> _Exercise description_
Look below for the line that has "neg_log_one_sub_bounds hasProd_realEulerFactor)". Set down the lines from there through the line that has "theorem card_normFibre (m", exactly as written.

>>>>>

import Literature.NumberTheory.LFunctions.MertensNumberFieldConstant
import Literature.NumberTheory.LFunctions.IdealNormCount
import Literature.NumberTheory.Sieve.HeathBrownCubicMertensK
import HarnessLib

/-!
# Mertens' theorem for the prime ideals of a number field with the RESIDUE constant:
# `∏_{N𝔭 ≤ x} (1 − 1/N𝔭)^{-1} = e^{γ} κ_K log x (1 + o(1))` (Rosen 1999, Theorem 2), every number field

Topic `Literature/NumberTheory/LFunctions` (sequel of `MertensNumberFieldConstant.lean`).  Everything in this file
is PROVED (theorems and bookkeeping definitions with bodies; no named facts); it is a reproduction with citation of
M. Rosen, *A generalization of Mertens' theorem*, J. Ramanujan Math. Soc. 14 (1999) 1–19, Theorem 2: for every
number field `K` with Dedekind zeta residue `κ_K`,

  `∑_{N𝔭 ≤ x} −log(1 − 1/N𝔭) = log log x + γ + log κ_K + O_K(1/log² x)`, i.e.
  `∏_{N𝔭 ≤ x} (1 − 1/N𝔭)^{-1} = e^{γ} κ_K · log x · (1 + O_K(1/log² x))`,

equivalently the identification of Mertens' constant `M_K` of `MertensNumberFieldConstant.exists_mertensConstant`:
`M_K = γ + log κ_K + ∑_𝔭 [log(1 − 1/N𝔭) + 1/N𝔭]`.  The tree had this only for `K = ℚ(∛2)`
(`Literature/NumberTheory/Sieve/HeathBrownCubicMertensK.lean`, Heath-Brown (6.9)); the argument here is the same
(Hardy–Wright §22.8 transposed to `K`), organised by the NORM of the prime ideals instead of the rational prime
below (part I: the Euler product regrouped by the norm and the error terms `r_m`; part II, file
`MertensNumberFieldResidueLimit.lean`: the Abelian limits and the theorem):

* `normPrimeIdealCount_le_finrank` — `G(m) = #{𝔭 : N𝔭 = m} ≤ [K:ℚ]` (the primes of norm `p^f` lie over `p`);
* `normFibre`, `primesEquivNorm`, `wTerm`, `hasSum_wTerm` — `log ζ_K(s) = ∑_m G(m)·(−log(1 − m^{-s}))` for real
  `s > 1` (the Euler product regrouped by the norm; `CubicSieve.hasSum_neg_log_one_sub_absNorm_rpow`);
* `rTerm`, `rTerm_bounds`, `abs_rTerm_le`, `continuousOn_rTerm` — `G(m)(−log(1 − m^{-s})) = G(m) m^{-s} + r_m(s)`,
  `0 ≤ r_m(s) ≤ 2[K:ℚ]/m²` for `s ≥ 1`, continuity in `s`;
* `summable_rTerm`, `tendsto_tsum_rTerm` — `∑_m r_m(1+σ) → ∑_m r_m(1)` (`σ → 0⁺`, dominated convergence);
* `abs_tsum_rTerm_shift_le` — the tail `|∑_m r_{m+N+1}(1)| ≤ 2[K:ℚ]/N` (`N ≥ 1`).

## References

* M. Rosen, *A generalization of Mertens' theorem*, J. Ramanujan Math. Soc. 14 (1999) 1–19, Theorem 2.
  [Rosen1999Mertens]
* G. H. Hardy, E. M. Wright, *An Introduction to the Theory of Numbers*, §22.8, Theorem 428 (the method).
  [HardyWright2008]
* J. Neukirch, *Algebraic Number Theory*, Springer 1999, Prop. VII.5.2 (Euler product), I (8.2) (`∑ e_i f_i = n`).
  [NeukirchANT1999]
-/

noncomputable section

open Finset Real MeasureTheory Filter Set Topology NumberField IsDedekindDomain
open scoped NumberField

namespace Literature.NumberTheory.LFunctions.NumberField

open Literature.NumberTheory.Sieve.CubicSieve (two_le_absNorm_asIdeal hasSum_neg_log_one_sub_absNorm_rpow
  neg_log_one_sub_bounds hasProd_realEulerFactor)

variable (K : Type*) [Field K] [NumberField K]

/-! ### `G(m) ≤ [K:ℚ]` -/

/-- **At most `[K:ℚ]` prime ideals have a given norm**: `G(m) ≤ [K:ℚ]` (a prime of norm `p^f` lies over `p`, and
at most `[K:ℚ] = ∑ eᵢfᵢ` primes lie over `p`). [cite: NeukirchANT1999, I (8.2)] -/
theorem normPrimeIdealCount_le_finrank (m : ℕ) : normPrimeIdealCount K m ≤ Module.finrank ℚ K := by
  classical
  by_cases hm : IsPrimePow m
  · obtain ⟨p, k, hp, hk, rfl⟩ := hm
    have hp' : p.Prime := Nat.prime_iff.mpr hp
    haveI := Fact.mk hp'
    haveI : (Ideal.span {(p : ℤ)}).IsMaximal := Int.ideal_span_isMaximal_of_prime p
    have hfin := IsDedekindDomain.primesOver_finite (Ideal.span {(p : ℤ)}) (𝓞 K)
    refine le_trans ?_ (IdealNormCount.card_primesOver_le K hp')
    rw [normPrimeIdealCount, Nat.card_coe_set_eq]
    refine Set.ncard_le_ncard (fun P hP ↦ ?_) hfin
    obtain ⟨hPp, hP0, hN⟩ := hP
    refine IdealNormCount.mem_primesOver_of_mem_normalizedFactors (K := K) hp' hN ?_
    rw [Ideal.mem_normalizedFactors_iff hP0]
    exact ⟨hPp, le_rfl⟩
  · rw [normPrimeIdealCount_eq_zero_of_not_isPrimePow K hm]; exact Nat.zero_le _

/-! ### The Euler product regrouped by the norm -/

/-- The (finite) set of nonzero prime ideals of norm `m`; it has `G(m)` elements. [folklore] -/
def normFibre (m : ℕ) : Finset (Ideal (𝓞 K)) := (finite_setOf_prime_absNorm_eq K m).toFinset

variable {K} in
/-- Membership in `normFibre` (Landau's `G(n)` counts it). [cite: LandauMathAnn1903, p. 669 (G(n))] -/
theorem mem_normFibre {m : ℕ} {P : Ideal (𝓞 K)} :
    P ∈ normFibre K m ↔ P.IsPrime ∧ P ≠ ⊥ ∧ Ideal.absNorm P = m := by
  rw [normFibre, Set.Finite.mem_toFinset, Set.mem_setOf_eq]

/-- `#(normFibre m) = G(m)`. [cite: LandauMathAnn1903, p. 669 (G(n))] -/
theorem card_normFibre (m : ℕ) : (normFibre K m).card = normPrimeIdealCount K m := by
  rw [normPrimeIdealCount, normFibre, Set.ncard_eq_toFinset_card _ (finite_setOf_prime_absNorm_eq K m)]

/-- **The nonzero primes of `𝓞 K` ≃ pairs (norm `m`, prime of norm `m`).** [folklore] -/
def primesEquivNorm : HeightOneSpectrum (𝓞 K) ≃ Σ m : ℕ, (normFibre K m) where
  toFun v := ⟨Ideal.absNorm v.asIdeal, ⟨v.asIdeal, mem_normFibre.mpr ⟨v.isPrime, v.ne_bot, rfl⟩⟩⟩
  invFun x := ⟨x.2.1, (mem_normFibre.mp x.2.2).1, (mem_normFibre.mp x.2.2).2.1⟩
  left_inv v := by ext1; rfl
  right_inv x := by
    obtain ⟨m, ⟨P, hP⟩⟩ := x
    have hm : Ideal.absNorm P = m := (mem_normFibre.mp hP).2.2
    refine Sigma.ext hm ?_
    exact (Subtype.heq_iff_coe_eq fun x => by dsimp only; rw [hm]).mpr rfl

/-- The logarithmic Euler factors grouped by the norm: `w_m(s) = G(m) · (−log(1 − m^{-s}))`. [folklore] -/
def wTerm (m : ℕ) (s : ℝ) : ℝ := (normPrimeIdealCount K m : ℝ) * (-Real.log (1 - (m : ℝ) ^ (-s)))

/-- **`log ζ_K(s) = ∑_m G(m)(−log(1 − m^{-s}))`** for real `s > 1` (the Euler product of `ζ_K`, regrouped by the
norm of the prime ideals). [cite: NeukirchANT1999, Prop. VII.5.2] -/
theorem hasSum_wTerm {s : ℝ} (hs : 1 < s) :
    HasSum (fun m : ℕ => wTerm K m s) (Real.log (NumberField.dedekindZeta K s).re) := by
  have h := hasSum_neg_log_one_sub_absNorm_rpow (L := K) hs
  rw [← (primesEquivNorm K).symm.hasSum_iff] at h
  set g : Ideal (𝓞 K) → ℝ := fun P => -Real.log (1 - ((Ideal.absNorm P : ℕ) : ℝ) ^ (-s)) with hg
  have hfib : ∀ m : ℕ, HasSum (fun c : (normFibre K m) =>
      ((fun v : HeightOneSpectrum (𝓞 K) => -Real.log (1 - (Ideal.absNorm v.asIdeal : ℝ) ^ (-s))) ∘
        (primesEquivNorm K).symm) ⟨m, c⟩) (wTerm K m s) := by
    intro m
    have h1 := hasSum_fintype (fun c : (normFibre K m) => g (c : Ideal (𝓞 K)))
    rw [Finset.sum_coe_sort] at h1
    have hsum : ∑ P ∈ normFibre K m, g P = wTerm K m s := by
      have hcongr : ∀ P ∈ normFibre K m, g P = -Real.log (1 - (m : ℝ) ^ (-s)) := by
        intro P hP; rw [hg]; dsimp only; rw [(mem_normFibre.mp hP).2.2]
      rw [Finset.sum_congr rfl hcongr, Finset.sum_const, nsmul_eq_mul, card_normFibre, wTerm]
    rw [hsum] at h1
    exact h1
  exact h.sigma hfib

/-! ### `w_m(s) = G(m) m^{-s} + r_m(s)`, `0 ≤ r_m(s) ≤ 2[K:ℚ]/m²` -/

/-- The error term `r_m(s) = G(m)(−log(1 − m^{-s}) − m^{-s})`. [folklore] -/
def rTerm (m : ℕ) (s : ℝ) : ℝ := wTerm K m s - (normPrimeIdealCount K m : ℝ) * (m : ℝ) ^ (-s)

/-- `r_m(s) = G(m) · (−log(1 − m^{-s}) − m^{-s})`. [cite: HardyWright2008, §22.8 (proof of Theorem 428)] -/
theorem rTerm_eq (m : ℕ) (s : ℝ) :
    rTerm K m s = (normPrimeIdealCount K m : ℝ) * (-Real.log (1 - (m : ℝ) ^ (-s)) - (m : ℝ) ^ (-s)) := by
  rw [rTerm, wTerm]; ring

/-- `r_0(s) = r_1(s) = 0` (no prime ideals of norm `0` or `1`). [cite: HardyWright2008, §22.8 (proof of Theorem 428)] -/
theorem rTerm_of_lt_two {m : ℕ} (hm : m < 2) (s : ℝ) : rTerm K m s = 0 := by
  rw [rTerm_eq]
  interval_cases m <;> simp

/-- **`0 ≤ r_m(s) ≤ 2[K:ℚ]/m²` for `s ≥ 1`** (`m ≥ 2`: `u = m^{-s} ≤ 1/2`, `0 ≤ −log(1−u) − u ≤ 2u² ≤ 2/m²`,
times `G(m) ≤ [K:ℚ]`). [cite: HardyWright2008, §22.8 (proof of Theorem 428)] -/
theorem rTerm_bounds {m : ℕ} (hm : 2 ≤ m) {s : ℝ} (hs : 1 ≤ s) :
    0 ≤ rTerm K m s ∧ rTerm K m s ≤ 2 * (Module.finrank ℚ K : ℝ) / (m : ℝ) ^ 2 := by
  have hm2 : (2 : ℝ) ≤ m := by exact_mod_cast hm
  have hm0 : (0 : ℝ) < m := by linarith
  set u : ℝ := (m : ℝ) ^ (-s) with hu
  have hu0 : 0 ≤ u := (Real.rpow_pos_of_pos hm0 _).le
  have hum : u ≤ (m : ℝ)⁻¹ := by
    rw [hu, ← Real.rpow_neg_one]; exact Real.rpow_le_rpow_of_exponent_le (by linarith) (by linarith)
  have hu2 : u ≤ 1 / 2 := hum.trans (by rw [inv_eq_one_div]; exact one_div_le_one_div_of_le two_pos hm2)
  obtain ⟨h1, h2, -, -⟩ := neg_log_one_sub_bounds hu0 hu2
  have hG0 : (0 : ℝ) ≤ normPrimeIdealCount K m := Nat.cast_nonneg _
  have hGn : (normPrimeIdealCount K m : ℝ) ≤ Module.finrank ℚ K := by
    exact_mod_cast normPrimeIdealCount_le_finrank K m
  rw [rTerm_eq]
  refine ⟨mul_nonneg hG0 h1, ?_⟩
  have hu2' : u ^ 2 ≤ ((m : ℝ)⁻¹) ^ 2 := pow_le_pow_left₀ hu0 hum 2
  rw [inv_pow] at hu2'
  calc (normPrimeIdealCount K m : ℝ) * (-Real.log (1 - u) - u)
      ≤ (Module.finrank ℚ K : ℝ) * (2 * u ^ 2) := mul_le_mul hGn h2 h1 (Nat.cast_nonneg _)
    _ ≤ (Module.finrank ℚ K : ℝ) * (2 * ((m : ℝ) ^ 2)⁻¹) := by gcongr
    _ = 2 * (Module.finrank ℚ K : ℝ) / (m : ℝ) ^ 2 := by rw [div_eq_mul_inv]; ring

/-- `|r_m(s)| ≤ 2[K:ℚ]/m²` for all `m` and `s ≥ 1`. [cite: HardyWright2008, §22.8 (proof of Theorem 428)] -/
theorem abs_rTerm_le (m : ℕ) {s : ℝ} (hs : 1 ≤ s) :
    |rTerm K m s| ≤ 2 * (Module.finrank ℚ K : ℝ) / (m : ℝ) ^ 2 := by
  rcases Nat.lt_or_ge m 2 with hm | hm
  · rw [rTerm_of_lt_two K hm, abs_zero]; positivity
  · obtain ⟨h0, h1⟩ := rTerm_bounds K hm hs
    rw [abs_of_nonneg h0]; exact h1

/-- `s ↦ r_m(s)` is continuous on `(0, ∞)`. [cite: HardyWright2008, §22.8 (proof of Theorem 428)] -/
theorem continuousOn_rTerm (m : ℕ) : ContinuousOn (fun s => rTerm K m s) (Set.Ioi 0) := by
  rcases Nat.lt_or_ge m 2 with hm | hm
  · have : (fun s => rTerm K m s) = fun _ => 0 := funext fun s => rTerm_of_lt_two K hm s
    rw [this]; exact continuousOn_const
  · have hm0 : (0 : ℝ) < m := by exact_mod_cast (lt_of_lt_of_le (by norm_num) hm)
    have hm2 : (2 : ℝ) ≤ m := by exact_mod_cast hm
    simp only [rTerm_eq]
    refine continuousOn_const.mul (ContinuousOn.sub (ContinuousOn.neg (ContinuousOn.log ?_ fun s hs => ?_)) ?_)
    · exact continuousOn_const.sub (continuousOn_const.rpow continuousOn_id.neg fun _ _ => Or.inl hm0.ne')
    · have : (m : ℝ) ^ (-s) < 1 := Real.rpow_lt_one_of_one_lt_of_neg (by linarith) (by simpa using hs)
      linarith
    · exact continuousOn_const.rpow continuousOn_id.neg fun _ _ => Or.inl hm0.ne'

/-! ### Summability and the limit `σ → 0⁺` of the error terms -/

/-- `∑_m r_m(s)` converges for `s ≥ 1` (dominated by `2[K:ℚ]/m²`). [cite: Rosen1999Mertens, §2 (proof of Theorem 2)] -/
theorem summable_rTerm {s : ℝ} (hs : 1 ≤ s) : Summable fun m : ℕ => rTerm K m s := by
  refine Summable.of_norm_bounded ((Real.summable_nat_pow_inv.mpr one_lt_two).mul_left
    (2 * (Module.finrank ℚ K : ℝ))) fun m => ?_
  rw [Real.norm_eq_abs, ← div_eq_mul_inv]; exact abs_rTerm_le K m hs

/-- `∑_m r_m(1+σ) → ∑_m r_m(1)` as `σ → 0⁺` (dominated convergence with `2[K:ℚ]/m²`). [cite: Rosen1999Mertens, §2 (proof of Theorem 2)] -/
theorem tendsto_tsum_rTerm :
    Tendsto (fun σ : ℝ => ∑' m : ℕ, rTerm K m (1 + σ)) (𝓝[>] 0) (𝓝 (∑' m : ℕ, rTerm K m 1)) := by
  have hbound : Summable fun m : ℕ => 2 * (Module.finrank ℚ K : ℝ) * ((m : ℝ) ^ 2)⁻¹ :=
    (Real.summable_nat_pow_inv.mpr one_lt_two).mul_left _
  refine tendsto_tsum_of_dominated_convergence hbound (fun m => ?_) ?_
  · have hc : ContinuousAt (fun s => rTerm K m s) 1 := (continuousOn_rTerm K m).continuousAt (Ioi_mem_nhds one_pos)
    have h1 : Tendsto (fun σ : ℝ => 1 + σ) (𝓝[>] 0) (𝓝 1) := by
      have : Tendsto (fun σ : ℝ => 1 + σ) (𝓝 0) (𝓝 (1 + 0)) := (continuous_const.add continuous_id).tendsto 0
      rw [add_zero] at this
      exact tendsto_nhdsWithin_of_tendsto_nhds this
    exact hc.tendsto.comp h1
  · filter_upwards [self_mem_nhdsWithin] with σ (hσ : 0 < σ)
    intro m
    rw [Real.norm_eq_abs, ← div_eq_mul_inv]
    exact abs_rTerm_le K m (by linarith)

/-- **Tail of the error terms**: `|∑_m r_{m+N+1}(1)| ≤ 2[K:ℚ]/N` for `N ≥ 1`
(from `∑_{n ≥ 0} 1/(n+N+1)² ≤ 1/N`, tree `CubicSieve.tsum_inv_sq_tail_le`). [cite: Rosen1999Mertens, §2 (proof of Theorem 2)] -/
theorem abs_tsum_rTerm_shift_le {N : ℕ} (hN : 1 ≤ N) :
    |∑' m : ℕ, rTerm K (m + (N + 1)) 1| ≤ 2 * (Module.finrank ℚ K : ℝ) / N := by
  set d : ℝ := (Module.finrank ℚ K : ℝ) with hd
  have hsum : Summable fun m : ℕ => rTerm K (m + (N + 1)) 1 :=
    (summable_rTerm K le_rfl).comp_injective (add_left_injective (N + 1))
  have hb : ∀ m : ℕ, |rTerm K (m + (N + 1)) 1| ≤ 2 * d * (1 / (((m + (N + 1)) : ℕ) : ℝ) ^ 2) := by
    intro m
    have h := abs_rTerm_le K (m + (N + 1)) le_rfl
    rw [mul_one_div]; exact h
  have htail := Literature.NumberTheory.Sieve.CubicSieve.tsum_inv_sq_tail_le hN
  have hsb : Summable fun m : ℕ => 2 * d * (1 / (((m + (N + 1)) : ℕ) : ℝ) ^ 2) := by
    refine Summable.mul_left (2 * d) ?_
    have : Summable fun n : ℕ => 1 / ((n : ℕ) : ℝ) ^ 2 := by
      simp only [one_div]; exact Real.summable_nat_pow_inv.mpr one_lt_two
    exact this.comp_injective (add_left_injective (N + 1))
  have hd0 : 0 ≤ 2 * d := by positivity
  calc |∑' m : ℕ, rTerm K (m + (N + 1)) 1| ≤ ∑' m : ℕ, |rTerm K (m + (N + 1)) 1| := by
        have := norm_tsum_le_tsum_norm hsum.norm
        simpa only [Real.norm_eq_abs] using this
    _ ≤ ∑' m : ℕ, 2 * d * (1 / (((m + (N + 1)) : ℕ) : ℝ) ^ 2) := Summable.tsum_le_tsum hb hsum.abs hsb
    _ = 2 * d * ∑' m : ℕ, 1 / (((m + (N + 1)) : ℕ) : ℝ) ^ 2 := tsum_mul_left
    _ ≤ 2 * d * (1 / (N : ℝ)) := mul_le_mul_of_nonneg_left htail hd0
    _ = 2 * d / N := by ring

end Literature.NumberTheory.LFunctions.NumberField

end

<<<<<

> _Exercise response_
  neg_log_one_sub_bounds hasProd_realEulerFactor)

variable (K : Type*) [Field K] [NumberField K]

/-! ### `G(m) ≤ [K:ℚ]` -/

/-- **At most `[K:ℚ]` prime ideals have a given norm**: `G(m) ≤ [K:ℚ]` (a prime of norm `p^f` lies over `p`, and
at most `[K:ℚ] = ∑ eᵢfᵢ` primes lie over `p`). [cite: NeukirchANT1999, I (8.2)] -/
theorem normPrimeIdealCount_le_finrank (m : ℕ) : normPrimeIdealCount K m ≤ Module.finrank ℚ K := by
  classical
  by_cases hm : IsPrimePow m
  · obtain ⟨p, k, hp, hk, rfl⟩ := hm
    have hp' : p.Prime := Nat.prime_iff.mpr hp
    haveI := Fact.mk hp'
    haveI : (Ideal.span {(p : ℤ)}).IsMaximal := Int.ideal_span_isMaximal_of_prime p
    have hfin := IsDedekindDomain.primesOver_finite (Ideal.span {(p : ℤ)}) (𝓞 K)
    refine le_trans ?_ (IdealNormCount.card_primesOver_le K hp')
    rw [normPrimeIdealCount, Nat.card_coe_set_eq]
    refine Set.ncard_le_ncard (fun P hP ↦ ?_) hfin
    obtain ⟨hPp, hP0, hN⟩ := hP
    refine IdealNormCount.mem_primesOver_of_mem_normalizedFactors (K := K) hp' hN ?_
    rw [Ideal.mem_normalizedFactors_iff hP0]
    exact ⟨hPp, le_rfl⟩
  · rw [normPrimeIdealCount_eq_zero_of_not_isPrimePow K hm]; exact Nat.zero_le _

/-! ### The Euler product regrouped by the norm -/

/-- The (finite) set of nonzero prime ideals of norm `m`; it has `G(m)` elements. [folklore] -/
def normFibre (m : ℕ) : Finset (Ideal (𝓞 K)) := (finite_setOf_prime_absNorm_eq K m).toFinset

variable {K} in
/-- Membership in `normFibre` (Landau's `G(n)` counts it). [cite: LandauMathAnn1903, p. 669 (G(n))] -/
theorem mem_normFibre {m : ℕ} {P : Ideal (𝓞 K)} :
    P ∈ normFibre K m ↔ P.IsPrime ∧ P ≠ ⊥ ∧ Ideal.absNorm P = m := by
  rw [normFibre, Set.Finite.mem_toFinset, Set.mem_setOf_eq]

/-- `#(normFibre m) = G(m)`. [cite: LandauMathAnn1903, p. 669 (G(n))] -/
theorem card_normFibre (m : ℕ) : (normFibre K m).card = normPrimeIdealCount K m := by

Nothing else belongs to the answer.